▸ What this task involves
Using the listing below, set down exactly the lines starting at the line that contains "import HarnessLib" and ending at the line that contains "A137 (1)(iii) /", both included, and no others.

▸ Task data
----
import Summits.QuantumFields.GaugeBoot.Eqs.KZL2rpD4Z2509o1000LT1
import Summits.QuantumFields.GaugeBoot.Eqs.KZL2rpD4Z2509o1000LT2
import Summits.QuantumFields.GaugeBoot.Eqs.KZL2rpD4Z2509o1000LT3
import Summits.QuantumFields.GaugeBoot.Eqs.KZL2rpD4Z2509o1000LT4
import Summits.QuantumFields.GaugeBoot.Eqs.KZL2rpD4Z2509o1000LT5
import Summits.QuantumFields.GaugeBoot.Eqs.KZL2rpD4Z2509o1000LW1
import Summits.QuantumFields.GaugeBoot.Eqs.KZL2rpD4Z2509o1000LW2
import HarnessLib

/-!
# Aggregated equality row of `beta-2509-1000-lower.conic1.json` — assembly of the coded row (data)

Cell `pub-gaugeboot` (HOME `run/shared/lean/pub/pub-gaugeboot/`), seat lean2 (KZ aggregated equality bindings; FANOUT-PLAN A126 (2)(c) /
A137 (1)(iii) / A146 / A152 (1)).  Certificate of record `certs/SU2-D4/kz-L2-rp/beta-2509-1000-lower.conic1.json` (sha256 field `2aa4f0e84387717d…`) over the
problem `certs/SU2-D4/kz-L2-rp/beta-2509-1000-lower.problem1.json` (`SU(2)`, `D = 4`, `β_std = 2509/1000`, 3300 equality rows, eng2's reduced form): its
3286 exact equality multipliers `lamQ` (dyadic rationals; sha256 of the multiplier list `08fb3f227fada1a2…`) contract the
equality rows into ONE row `r = Σ_e lamQ_e · row_e` (9947 labelled terms, right-hand side Σ_e lamQ_e · rhs_e = 0) — the only way
the certificate replay (lean3's `_of_feasible_agg` shape) uses the equality system.  The row is INTEGER-CODED (`Eqs/BindKitZ`: `(terms, M, K,
witness)`, terms `tz <label code> <z>` with coefficient `z / M` exactly, witness `lz <m> <def id> <position>` = an exact combination of
3279 of the family's G1 theorem rows `KZL2rpD4LitsZ*.litZ`, `μ = Σ_e lamQ_e · Λ_e` from the seat's exact elimination witnesses `Λ`,
re-verified exactly in the seat).  Because of its size the row is spread over several modules: term pieces `…Z2509o1000LT<k>` and the
witness pieces `…Z2509o1000LW<k>` and the assembly `…Z2509o1000LR` (data only), and the final module `Eqs/KZL2rpD4Z2509o1000L` with the `m = 7` residue-class
kernel checks `chk<i>` (`Eqs/BindKitZPF.cchkZPf litZ p q 7 i` — the `BindKitZP` residue-class check with the class filter inside the combination; integer arithmetic only, one `decide` each, ≈ 21 s measured) and `Ecode`, `E_holds`, `rowSum4_row` (
`rowSum4 2509/1000 L r = 0` on every torus `(ℤ/L)^4` with `L ≥ 6`).  Positivity blocks and the certificate inequalities are NOT
treated here.  GENERATED by `scratch/agg_data.py` + `scratch/gen_aggZP.py`.

HONEST FRAMING (page 1 of every file of this cell): certified bounds on lattice expectations at STATED coupling, gauge
group, dimension and torus size; NOT a mass gap, NOT a continuum limit, NOT a string tension, NOT large `N`; NOT
Yang–Mills-summit-bearing (barriers `FixedCouplingUltralocality`, `PerturbativeInvisibility`).
-/

noncomputable section

open Literature.MathematicalPhysics.QuantumFieldTheory
open Summit.QuantumFields.GaugeBoot.BindN Summit.QuantumFields.GaugeBoot.BindZ

namespace Summit.QuantumFields.GaugeBoot.KZL2rpD4.Z2509o1000L

variable {L : ℕ} [NeZero L]

/-- The coded aggregated row `(terms, M, K, witness)`: 9947 terms in 5 pieces, `M = 376457725784278355416228823040000000000000` (139 bits), `K` (16 bits) = the integer scale of the check, 3279 witness entries in 2 pieces. -/
def crow : CRowZ :=
  (terms1 ++ terms2 ++ terms3 ++ terms4 ++ terms5, 376457725784278355416228823040000000000000,
   64000,
   wit1 ++ wit2)

end Summit.QuantumFields.GaugeBoot.KZL2rpD4.Z2509o1000L

end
----
▸ Written response
import HarnessLib

/-!
# Aggregated equality row of `beta-2509-1000-lower.conic1.json` — assembly of the coded row (data)

Cell `pub-gaugeboot` (HOME `run/shared/lean/pub/pub-gaugeboot/`), seat lean2 (KZ aggregated equality bindings; FANOUT-PLAN A126 (2)(c) /
A137 (1)(iii) / A146 / A152 (1)).  Certificate of record `certs/SU2-D4/kz-L2-rp/beta-2509-1000-lower.conic1.json` (sha256 field `2aa4f0e84387717d…`) over the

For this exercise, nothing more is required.